■ RECORD EXTRACTS
--- START ---

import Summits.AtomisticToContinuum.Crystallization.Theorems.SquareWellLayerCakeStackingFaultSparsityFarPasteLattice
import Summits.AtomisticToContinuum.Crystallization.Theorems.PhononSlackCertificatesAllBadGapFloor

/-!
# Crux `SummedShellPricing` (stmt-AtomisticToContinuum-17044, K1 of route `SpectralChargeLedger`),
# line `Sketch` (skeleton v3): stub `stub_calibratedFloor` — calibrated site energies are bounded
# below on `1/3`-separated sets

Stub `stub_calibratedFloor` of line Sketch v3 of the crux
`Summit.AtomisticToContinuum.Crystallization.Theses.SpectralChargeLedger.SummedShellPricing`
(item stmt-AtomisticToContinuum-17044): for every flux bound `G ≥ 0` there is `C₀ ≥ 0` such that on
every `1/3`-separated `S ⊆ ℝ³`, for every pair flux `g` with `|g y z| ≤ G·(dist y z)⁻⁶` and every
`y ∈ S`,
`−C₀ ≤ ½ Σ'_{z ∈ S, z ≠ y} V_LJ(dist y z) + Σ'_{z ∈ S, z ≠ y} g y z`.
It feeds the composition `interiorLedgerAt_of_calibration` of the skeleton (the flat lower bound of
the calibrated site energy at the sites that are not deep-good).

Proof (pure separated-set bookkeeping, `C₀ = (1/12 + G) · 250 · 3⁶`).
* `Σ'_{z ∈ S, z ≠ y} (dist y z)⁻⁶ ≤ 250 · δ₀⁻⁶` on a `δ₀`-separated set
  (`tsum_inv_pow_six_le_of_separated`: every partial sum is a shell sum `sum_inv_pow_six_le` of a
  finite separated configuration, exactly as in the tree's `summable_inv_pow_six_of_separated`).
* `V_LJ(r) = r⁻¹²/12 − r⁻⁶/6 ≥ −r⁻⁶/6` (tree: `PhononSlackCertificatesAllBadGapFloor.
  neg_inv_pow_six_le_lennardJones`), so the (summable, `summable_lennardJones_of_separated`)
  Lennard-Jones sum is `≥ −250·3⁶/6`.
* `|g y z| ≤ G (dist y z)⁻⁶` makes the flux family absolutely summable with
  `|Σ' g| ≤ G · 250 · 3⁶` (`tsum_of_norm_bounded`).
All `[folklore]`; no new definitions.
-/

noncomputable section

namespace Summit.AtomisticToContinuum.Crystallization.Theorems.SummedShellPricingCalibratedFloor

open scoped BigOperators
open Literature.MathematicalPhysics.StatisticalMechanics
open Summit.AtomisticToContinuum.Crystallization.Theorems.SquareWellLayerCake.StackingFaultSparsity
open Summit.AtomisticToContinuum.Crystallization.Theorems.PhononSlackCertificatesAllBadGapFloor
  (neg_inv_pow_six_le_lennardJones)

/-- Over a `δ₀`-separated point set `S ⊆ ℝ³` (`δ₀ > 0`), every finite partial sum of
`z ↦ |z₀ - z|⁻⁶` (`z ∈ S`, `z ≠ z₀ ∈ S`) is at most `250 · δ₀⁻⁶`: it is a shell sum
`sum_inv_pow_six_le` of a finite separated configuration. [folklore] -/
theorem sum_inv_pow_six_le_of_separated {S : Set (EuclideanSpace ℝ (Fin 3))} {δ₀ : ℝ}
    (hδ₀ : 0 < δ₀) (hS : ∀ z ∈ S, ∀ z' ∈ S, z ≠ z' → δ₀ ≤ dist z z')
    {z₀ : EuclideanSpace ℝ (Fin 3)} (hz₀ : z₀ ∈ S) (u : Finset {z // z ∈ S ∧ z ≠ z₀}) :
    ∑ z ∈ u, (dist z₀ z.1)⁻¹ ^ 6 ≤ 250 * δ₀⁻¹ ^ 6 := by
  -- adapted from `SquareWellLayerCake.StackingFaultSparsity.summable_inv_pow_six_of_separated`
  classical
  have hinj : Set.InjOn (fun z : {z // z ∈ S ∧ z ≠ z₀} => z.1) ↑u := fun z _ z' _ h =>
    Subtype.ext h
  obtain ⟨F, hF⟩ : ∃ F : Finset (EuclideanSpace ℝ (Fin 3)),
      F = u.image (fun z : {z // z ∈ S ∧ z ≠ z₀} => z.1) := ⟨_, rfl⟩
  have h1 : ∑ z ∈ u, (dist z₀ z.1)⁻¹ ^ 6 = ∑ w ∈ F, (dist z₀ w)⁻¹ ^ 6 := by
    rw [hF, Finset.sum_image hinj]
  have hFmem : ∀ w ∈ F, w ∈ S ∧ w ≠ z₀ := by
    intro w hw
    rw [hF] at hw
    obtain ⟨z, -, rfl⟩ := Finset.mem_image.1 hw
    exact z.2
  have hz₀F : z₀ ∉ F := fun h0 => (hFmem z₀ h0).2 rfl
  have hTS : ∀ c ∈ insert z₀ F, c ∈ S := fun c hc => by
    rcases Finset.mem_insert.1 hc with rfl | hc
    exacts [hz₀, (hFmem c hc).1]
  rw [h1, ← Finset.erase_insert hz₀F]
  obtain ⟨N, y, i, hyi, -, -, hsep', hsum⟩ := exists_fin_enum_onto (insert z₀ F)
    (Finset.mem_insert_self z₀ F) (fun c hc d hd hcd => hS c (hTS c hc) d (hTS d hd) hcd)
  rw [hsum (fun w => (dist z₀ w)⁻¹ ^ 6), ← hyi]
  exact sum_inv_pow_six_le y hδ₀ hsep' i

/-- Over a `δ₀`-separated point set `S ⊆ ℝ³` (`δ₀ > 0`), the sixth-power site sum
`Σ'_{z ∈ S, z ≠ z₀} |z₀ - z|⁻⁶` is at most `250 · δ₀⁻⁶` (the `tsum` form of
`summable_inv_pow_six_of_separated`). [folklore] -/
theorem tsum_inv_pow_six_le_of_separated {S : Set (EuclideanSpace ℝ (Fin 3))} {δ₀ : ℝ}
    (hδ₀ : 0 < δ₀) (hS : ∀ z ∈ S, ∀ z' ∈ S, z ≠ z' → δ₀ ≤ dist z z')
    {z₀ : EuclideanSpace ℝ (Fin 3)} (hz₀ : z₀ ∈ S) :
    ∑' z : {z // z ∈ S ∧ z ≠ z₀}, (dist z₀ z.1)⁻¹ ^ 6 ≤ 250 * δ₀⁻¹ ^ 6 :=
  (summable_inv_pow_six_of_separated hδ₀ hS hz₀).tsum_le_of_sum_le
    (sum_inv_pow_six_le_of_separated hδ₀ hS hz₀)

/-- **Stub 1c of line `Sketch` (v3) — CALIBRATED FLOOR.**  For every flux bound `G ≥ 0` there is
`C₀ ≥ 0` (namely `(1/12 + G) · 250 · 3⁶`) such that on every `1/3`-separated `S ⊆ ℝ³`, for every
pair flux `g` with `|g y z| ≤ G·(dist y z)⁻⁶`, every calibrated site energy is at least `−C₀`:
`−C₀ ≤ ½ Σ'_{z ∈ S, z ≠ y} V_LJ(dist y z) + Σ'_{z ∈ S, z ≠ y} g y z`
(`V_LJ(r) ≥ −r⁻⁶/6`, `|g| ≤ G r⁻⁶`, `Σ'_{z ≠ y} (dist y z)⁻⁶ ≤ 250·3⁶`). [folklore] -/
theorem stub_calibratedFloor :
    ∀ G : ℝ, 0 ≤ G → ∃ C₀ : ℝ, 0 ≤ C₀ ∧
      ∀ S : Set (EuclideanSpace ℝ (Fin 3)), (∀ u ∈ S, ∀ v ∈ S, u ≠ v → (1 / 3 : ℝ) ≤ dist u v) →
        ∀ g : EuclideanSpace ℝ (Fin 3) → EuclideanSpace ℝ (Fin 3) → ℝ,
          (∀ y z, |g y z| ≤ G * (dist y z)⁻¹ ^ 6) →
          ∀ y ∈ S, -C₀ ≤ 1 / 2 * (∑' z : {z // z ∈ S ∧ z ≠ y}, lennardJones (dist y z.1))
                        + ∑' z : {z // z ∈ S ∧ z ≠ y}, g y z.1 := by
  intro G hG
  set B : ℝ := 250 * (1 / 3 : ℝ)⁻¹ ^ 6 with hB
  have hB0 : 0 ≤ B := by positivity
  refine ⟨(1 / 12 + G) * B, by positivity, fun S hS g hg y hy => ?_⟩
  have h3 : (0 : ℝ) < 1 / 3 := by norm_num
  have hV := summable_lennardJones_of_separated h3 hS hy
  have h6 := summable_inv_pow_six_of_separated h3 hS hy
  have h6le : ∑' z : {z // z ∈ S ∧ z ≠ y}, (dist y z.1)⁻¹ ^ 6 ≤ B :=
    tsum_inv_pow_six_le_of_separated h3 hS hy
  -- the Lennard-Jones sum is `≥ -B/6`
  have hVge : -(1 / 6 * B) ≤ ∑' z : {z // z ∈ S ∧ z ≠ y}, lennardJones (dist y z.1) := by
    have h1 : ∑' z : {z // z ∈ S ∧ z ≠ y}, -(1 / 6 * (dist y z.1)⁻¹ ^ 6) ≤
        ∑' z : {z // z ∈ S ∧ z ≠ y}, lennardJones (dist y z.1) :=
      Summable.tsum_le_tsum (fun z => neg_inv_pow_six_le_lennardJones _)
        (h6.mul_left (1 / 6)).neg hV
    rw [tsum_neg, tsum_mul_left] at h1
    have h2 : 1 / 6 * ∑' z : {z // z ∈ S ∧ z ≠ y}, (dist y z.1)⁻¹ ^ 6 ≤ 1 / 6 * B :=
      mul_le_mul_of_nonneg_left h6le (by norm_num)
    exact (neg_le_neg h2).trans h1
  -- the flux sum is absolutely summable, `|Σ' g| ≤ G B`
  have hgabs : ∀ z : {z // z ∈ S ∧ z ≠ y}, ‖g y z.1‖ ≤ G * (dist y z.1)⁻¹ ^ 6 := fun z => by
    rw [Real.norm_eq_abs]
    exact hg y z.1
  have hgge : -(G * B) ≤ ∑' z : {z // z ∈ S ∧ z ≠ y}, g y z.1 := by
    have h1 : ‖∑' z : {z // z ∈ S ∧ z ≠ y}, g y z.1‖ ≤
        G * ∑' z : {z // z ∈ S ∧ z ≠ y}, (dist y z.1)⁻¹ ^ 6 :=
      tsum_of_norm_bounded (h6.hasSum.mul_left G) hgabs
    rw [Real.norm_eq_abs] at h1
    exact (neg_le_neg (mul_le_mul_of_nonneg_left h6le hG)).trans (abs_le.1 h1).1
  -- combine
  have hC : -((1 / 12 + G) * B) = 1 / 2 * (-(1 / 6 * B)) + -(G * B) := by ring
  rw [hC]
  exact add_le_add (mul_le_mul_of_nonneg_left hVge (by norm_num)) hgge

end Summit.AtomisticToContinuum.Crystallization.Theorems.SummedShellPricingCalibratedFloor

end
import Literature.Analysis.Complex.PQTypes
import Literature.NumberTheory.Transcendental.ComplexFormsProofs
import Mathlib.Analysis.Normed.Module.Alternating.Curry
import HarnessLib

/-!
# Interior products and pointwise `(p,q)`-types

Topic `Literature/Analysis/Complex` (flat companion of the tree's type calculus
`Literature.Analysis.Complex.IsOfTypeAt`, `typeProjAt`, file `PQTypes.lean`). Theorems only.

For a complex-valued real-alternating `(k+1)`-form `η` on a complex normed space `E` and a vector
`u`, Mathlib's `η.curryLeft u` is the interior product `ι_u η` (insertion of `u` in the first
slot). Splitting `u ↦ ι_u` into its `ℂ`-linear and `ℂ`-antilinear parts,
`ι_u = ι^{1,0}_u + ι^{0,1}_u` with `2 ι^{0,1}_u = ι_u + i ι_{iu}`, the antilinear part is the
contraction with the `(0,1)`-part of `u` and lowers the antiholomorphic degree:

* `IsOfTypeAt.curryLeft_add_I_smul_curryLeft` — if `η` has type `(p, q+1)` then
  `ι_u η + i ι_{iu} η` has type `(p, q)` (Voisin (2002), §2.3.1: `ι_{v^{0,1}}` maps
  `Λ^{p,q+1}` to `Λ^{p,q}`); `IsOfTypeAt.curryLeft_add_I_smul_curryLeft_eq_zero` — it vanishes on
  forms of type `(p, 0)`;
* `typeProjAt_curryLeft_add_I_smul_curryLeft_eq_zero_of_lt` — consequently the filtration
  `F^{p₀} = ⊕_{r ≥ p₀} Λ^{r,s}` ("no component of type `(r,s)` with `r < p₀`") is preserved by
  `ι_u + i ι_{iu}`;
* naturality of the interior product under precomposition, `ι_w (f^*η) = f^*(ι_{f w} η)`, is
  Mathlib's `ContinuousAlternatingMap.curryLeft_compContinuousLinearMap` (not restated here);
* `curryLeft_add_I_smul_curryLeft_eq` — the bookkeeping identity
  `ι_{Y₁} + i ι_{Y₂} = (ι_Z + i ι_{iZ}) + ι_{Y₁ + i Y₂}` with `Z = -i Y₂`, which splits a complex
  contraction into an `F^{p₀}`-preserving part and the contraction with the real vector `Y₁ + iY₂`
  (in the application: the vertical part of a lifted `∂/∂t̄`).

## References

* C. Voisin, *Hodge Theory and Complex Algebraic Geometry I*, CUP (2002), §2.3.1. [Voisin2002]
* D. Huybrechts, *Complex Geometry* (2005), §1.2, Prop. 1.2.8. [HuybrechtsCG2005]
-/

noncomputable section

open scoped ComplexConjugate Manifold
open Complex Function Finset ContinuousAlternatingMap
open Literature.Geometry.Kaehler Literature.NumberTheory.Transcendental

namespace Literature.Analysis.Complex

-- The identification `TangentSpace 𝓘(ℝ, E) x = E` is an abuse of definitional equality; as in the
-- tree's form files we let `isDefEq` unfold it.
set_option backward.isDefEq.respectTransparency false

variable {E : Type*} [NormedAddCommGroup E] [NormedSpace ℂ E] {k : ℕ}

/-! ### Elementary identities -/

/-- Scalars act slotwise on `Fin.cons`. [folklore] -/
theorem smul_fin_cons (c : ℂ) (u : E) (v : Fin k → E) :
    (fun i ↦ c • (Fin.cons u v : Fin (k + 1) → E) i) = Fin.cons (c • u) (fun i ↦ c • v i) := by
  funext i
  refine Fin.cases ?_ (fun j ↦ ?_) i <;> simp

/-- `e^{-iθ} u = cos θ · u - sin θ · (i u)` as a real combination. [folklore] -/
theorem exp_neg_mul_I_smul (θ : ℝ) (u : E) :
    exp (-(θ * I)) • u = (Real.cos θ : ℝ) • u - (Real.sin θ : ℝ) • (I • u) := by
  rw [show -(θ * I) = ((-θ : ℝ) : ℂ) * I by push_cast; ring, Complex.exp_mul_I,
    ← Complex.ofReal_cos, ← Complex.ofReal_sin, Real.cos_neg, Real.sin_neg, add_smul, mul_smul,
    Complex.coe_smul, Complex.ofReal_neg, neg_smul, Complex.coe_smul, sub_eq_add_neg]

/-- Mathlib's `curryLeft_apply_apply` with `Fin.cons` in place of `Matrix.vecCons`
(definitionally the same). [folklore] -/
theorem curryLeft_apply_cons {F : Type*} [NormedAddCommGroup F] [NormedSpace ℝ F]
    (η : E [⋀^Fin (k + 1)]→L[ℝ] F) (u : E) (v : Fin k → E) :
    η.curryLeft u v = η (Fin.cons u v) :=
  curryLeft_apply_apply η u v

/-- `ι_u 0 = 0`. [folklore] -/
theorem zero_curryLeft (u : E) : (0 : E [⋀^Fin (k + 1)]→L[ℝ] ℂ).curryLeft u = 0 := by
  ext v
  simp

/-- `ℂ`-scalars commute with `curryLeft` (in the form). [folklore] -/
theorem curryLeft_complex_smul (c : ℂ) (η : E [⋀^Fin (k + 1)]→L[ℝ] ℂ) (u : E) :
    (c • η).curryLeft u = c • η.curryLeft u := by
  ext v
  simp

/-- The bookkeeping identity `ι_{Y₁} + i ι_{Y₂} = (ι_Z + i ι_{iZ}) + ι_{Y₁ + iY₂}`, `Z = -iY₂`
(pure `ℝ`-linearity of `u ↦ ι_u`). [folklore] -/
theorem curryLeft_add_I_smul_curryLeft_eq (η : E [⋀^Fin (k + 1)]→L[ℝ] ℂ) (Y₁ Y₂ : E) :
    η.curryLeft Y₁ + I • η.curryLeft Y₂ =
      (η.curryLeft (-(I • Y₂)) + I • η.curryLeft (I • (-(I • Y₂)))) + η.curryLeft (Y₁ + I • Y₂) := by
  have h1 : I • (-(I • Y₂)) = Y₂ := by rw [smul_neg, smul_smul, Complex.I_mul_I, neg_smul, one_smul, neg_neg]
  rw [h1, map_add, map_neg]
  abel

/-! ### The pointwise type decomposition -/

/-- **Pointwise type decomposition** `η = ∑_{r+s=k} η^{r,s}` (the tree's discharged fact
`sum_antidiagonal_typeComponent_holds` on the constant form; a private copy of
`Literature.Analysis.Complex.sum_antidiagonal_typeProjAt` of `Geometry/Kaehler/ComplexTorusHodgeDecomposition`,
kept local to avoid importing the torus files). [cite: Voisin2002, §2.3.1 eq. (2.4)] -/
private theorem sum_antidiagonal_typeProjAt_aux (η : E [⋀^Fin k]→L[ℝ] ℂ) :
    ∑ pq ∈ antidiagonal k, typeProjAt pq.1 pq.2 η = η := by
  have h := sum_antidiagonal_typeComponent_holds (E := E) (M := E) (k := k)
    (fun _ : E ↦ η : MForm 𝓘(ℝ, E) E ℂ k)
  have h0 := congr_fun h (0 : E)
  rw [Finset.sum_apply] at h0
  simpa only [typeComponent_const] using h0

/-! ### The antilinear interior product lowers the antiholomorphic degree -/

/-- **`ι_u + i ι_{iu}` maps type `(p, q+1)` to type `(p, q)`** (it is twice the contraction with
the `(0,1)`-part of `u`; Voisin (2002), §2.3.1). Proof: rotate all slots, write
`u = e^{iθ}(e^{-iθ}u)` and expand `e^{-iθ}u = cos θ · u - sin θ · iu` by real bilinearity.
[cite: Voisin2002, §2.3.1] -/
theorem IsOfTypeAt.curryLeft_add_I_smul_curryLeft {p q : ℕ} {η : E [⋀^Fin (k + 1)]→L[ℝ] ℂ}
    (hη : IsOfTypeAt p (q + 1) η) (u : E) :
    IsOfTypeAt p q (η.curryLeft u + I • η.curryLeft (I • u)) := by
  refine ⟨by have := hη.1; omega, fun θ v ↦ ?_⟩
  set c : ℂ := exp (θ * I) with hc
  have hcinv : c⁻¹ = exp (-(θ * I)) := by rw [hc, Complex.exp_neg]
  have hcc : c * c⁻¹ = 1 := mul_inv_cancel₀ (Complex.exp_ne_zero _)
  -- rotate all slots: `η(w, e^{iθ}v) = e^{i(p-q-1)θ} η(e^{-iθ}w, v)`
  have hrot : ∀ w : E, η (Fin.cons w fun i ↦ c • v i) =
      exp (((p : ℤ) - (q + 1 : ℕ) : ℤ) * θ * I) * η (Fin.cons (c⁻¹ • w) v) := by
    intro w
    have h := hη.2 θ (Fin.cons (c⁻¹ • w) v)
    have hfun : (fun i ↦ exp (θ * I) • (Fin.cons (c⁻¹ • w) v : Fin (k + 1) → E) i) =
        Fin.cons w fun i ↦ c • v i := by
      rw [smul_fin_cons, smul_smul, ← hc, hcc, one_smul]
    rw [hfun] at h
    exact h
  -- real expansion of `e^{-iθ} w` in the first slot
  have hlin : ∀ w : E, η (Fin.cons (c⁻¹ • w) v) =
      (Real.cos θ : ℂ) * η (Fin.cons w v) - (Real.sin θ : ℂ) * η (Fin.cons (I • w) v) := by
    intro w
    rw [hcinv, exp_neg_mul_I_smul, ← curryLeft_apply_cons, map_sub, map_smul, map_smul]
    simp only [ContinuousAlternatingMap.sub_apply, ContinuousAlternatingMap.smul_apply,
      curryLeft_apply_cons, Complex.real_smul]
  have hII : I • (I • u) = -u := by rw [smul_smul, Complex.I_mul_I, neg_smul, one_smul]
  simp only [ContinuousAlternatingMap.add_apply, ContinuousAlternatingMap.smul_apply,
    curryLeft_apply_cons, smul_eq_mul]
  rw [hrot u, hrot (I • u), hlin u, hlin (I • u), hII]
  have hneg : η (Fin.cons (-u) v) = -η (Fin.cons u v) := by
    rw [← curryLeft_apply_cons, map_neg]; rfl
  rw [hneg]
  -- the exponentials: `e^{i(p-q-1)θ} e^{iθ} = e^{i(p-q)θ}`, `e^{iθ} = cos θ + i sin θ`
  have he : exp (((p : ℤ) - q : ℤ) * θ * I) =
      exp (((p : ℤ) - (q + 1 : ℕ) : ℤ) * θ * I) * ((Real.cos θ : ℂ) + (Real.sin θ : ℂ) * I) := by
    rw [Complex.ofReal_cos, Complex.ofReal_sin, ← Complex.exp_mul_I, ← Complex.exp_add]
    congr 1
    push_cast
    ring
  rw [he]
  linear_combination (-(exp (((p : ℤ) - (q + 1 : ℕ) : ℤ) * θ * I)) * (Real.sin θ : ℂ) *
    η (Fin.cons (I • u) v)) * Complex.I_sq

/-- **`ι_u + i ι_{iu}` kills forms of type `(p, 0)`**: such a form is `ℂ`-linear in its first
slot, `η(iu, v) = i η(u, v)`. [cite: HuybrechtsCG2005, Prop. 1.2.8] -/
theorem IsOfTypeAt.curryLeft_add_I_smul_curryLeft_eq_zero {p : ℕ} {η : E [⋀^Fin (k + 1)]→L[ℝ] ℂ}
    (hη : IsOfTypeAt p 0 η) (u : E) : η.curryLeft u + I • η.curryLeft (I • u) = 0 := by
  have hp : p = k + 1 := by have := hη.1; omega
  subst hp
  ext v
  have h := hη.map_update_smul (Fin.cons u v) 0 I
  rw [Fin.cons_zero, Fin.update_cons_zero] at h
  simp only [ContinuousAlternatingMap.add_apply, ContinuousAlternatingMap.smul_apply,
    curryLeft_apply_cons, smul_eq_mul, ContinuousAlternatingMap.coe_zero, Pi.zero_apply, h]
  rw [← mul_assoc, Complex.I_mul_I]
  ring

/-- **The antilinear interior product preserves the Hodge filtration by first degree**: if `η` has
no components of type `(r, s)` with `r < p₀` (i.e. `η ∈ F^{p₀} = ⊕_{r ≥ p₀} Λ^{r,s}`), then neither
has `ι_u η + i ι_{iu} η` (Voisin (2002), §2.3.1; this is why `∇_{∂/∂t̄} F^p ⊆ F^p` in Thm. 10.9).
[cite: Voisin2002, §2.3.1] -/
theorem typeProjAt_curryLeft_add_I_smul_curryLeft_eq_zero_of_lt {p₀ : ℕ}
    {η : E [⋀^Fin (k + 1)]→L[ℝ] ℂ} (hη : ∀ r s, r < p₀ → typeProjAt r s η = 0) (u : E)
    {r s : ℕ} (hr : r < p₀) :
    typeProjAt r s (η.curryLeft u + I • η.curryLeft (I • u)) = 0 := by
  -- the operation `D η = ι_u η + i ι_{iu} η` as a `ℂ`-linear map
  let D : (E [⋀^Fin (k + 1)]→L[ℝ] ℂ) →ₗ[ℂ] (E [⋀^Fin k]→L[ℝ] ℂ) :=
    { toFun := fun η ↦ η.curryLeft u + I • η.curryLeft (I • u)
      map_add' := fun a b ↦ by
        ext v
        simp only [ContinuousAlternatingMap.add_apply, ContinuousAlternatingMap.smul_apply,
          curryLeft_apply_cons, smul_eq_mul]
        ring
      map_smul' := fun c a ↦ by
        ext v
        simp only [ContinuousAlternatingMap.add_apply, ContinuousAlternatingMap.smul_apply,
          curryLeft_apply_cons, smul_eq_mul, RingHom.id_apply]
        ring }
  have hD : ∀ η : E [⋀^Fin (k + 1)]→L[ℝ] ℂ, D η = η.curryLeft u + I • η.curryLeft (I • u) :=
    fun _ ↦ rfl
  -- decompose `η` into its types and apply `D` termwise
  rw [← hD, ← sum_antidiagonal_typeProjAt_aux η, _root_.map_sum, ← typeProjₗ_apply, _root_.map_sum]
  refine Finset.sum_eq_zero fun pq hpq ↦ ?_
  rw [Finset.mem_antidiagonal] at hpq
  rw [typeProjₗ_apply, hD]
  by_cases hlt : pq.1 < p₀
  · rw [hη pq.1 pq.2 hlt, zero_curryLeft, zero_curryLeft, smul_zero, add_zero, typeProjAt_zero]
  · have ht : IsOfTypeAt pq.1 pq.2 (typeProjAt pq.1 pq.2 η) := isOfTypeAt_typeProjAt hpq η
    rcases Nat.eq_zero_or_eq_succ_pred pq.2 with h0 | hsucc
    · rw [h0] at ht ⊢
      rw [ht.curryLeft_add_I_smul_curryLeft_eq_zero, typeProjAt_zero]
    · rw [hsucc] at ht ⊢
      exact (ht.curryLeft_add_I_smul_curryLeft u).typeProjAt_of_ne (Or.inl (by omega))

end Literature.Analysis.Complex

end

--- END ---

■ PROBLEM TO WORK ON
Give back exactly the lines from the beginning of the records through the line containing "(stmt-AtomisticToContinuum-17044, K1 of", and only those.

■ FINISHED TASK
import Summits.AtomisticToContinuum.Crystallization.Theorems.SquareWellLayerCakeStackingFaultSparsityFarPasteLattice
import Summits.AtomisticToContinuum.Crystallization.Theorems.PhononSlackCertificatesAllBadGapFloor

/-!
# Crux `SummedShellPricing` (stmt-AtomisticToContinuum-17044, K1 of route `SpectralChargeLedger`),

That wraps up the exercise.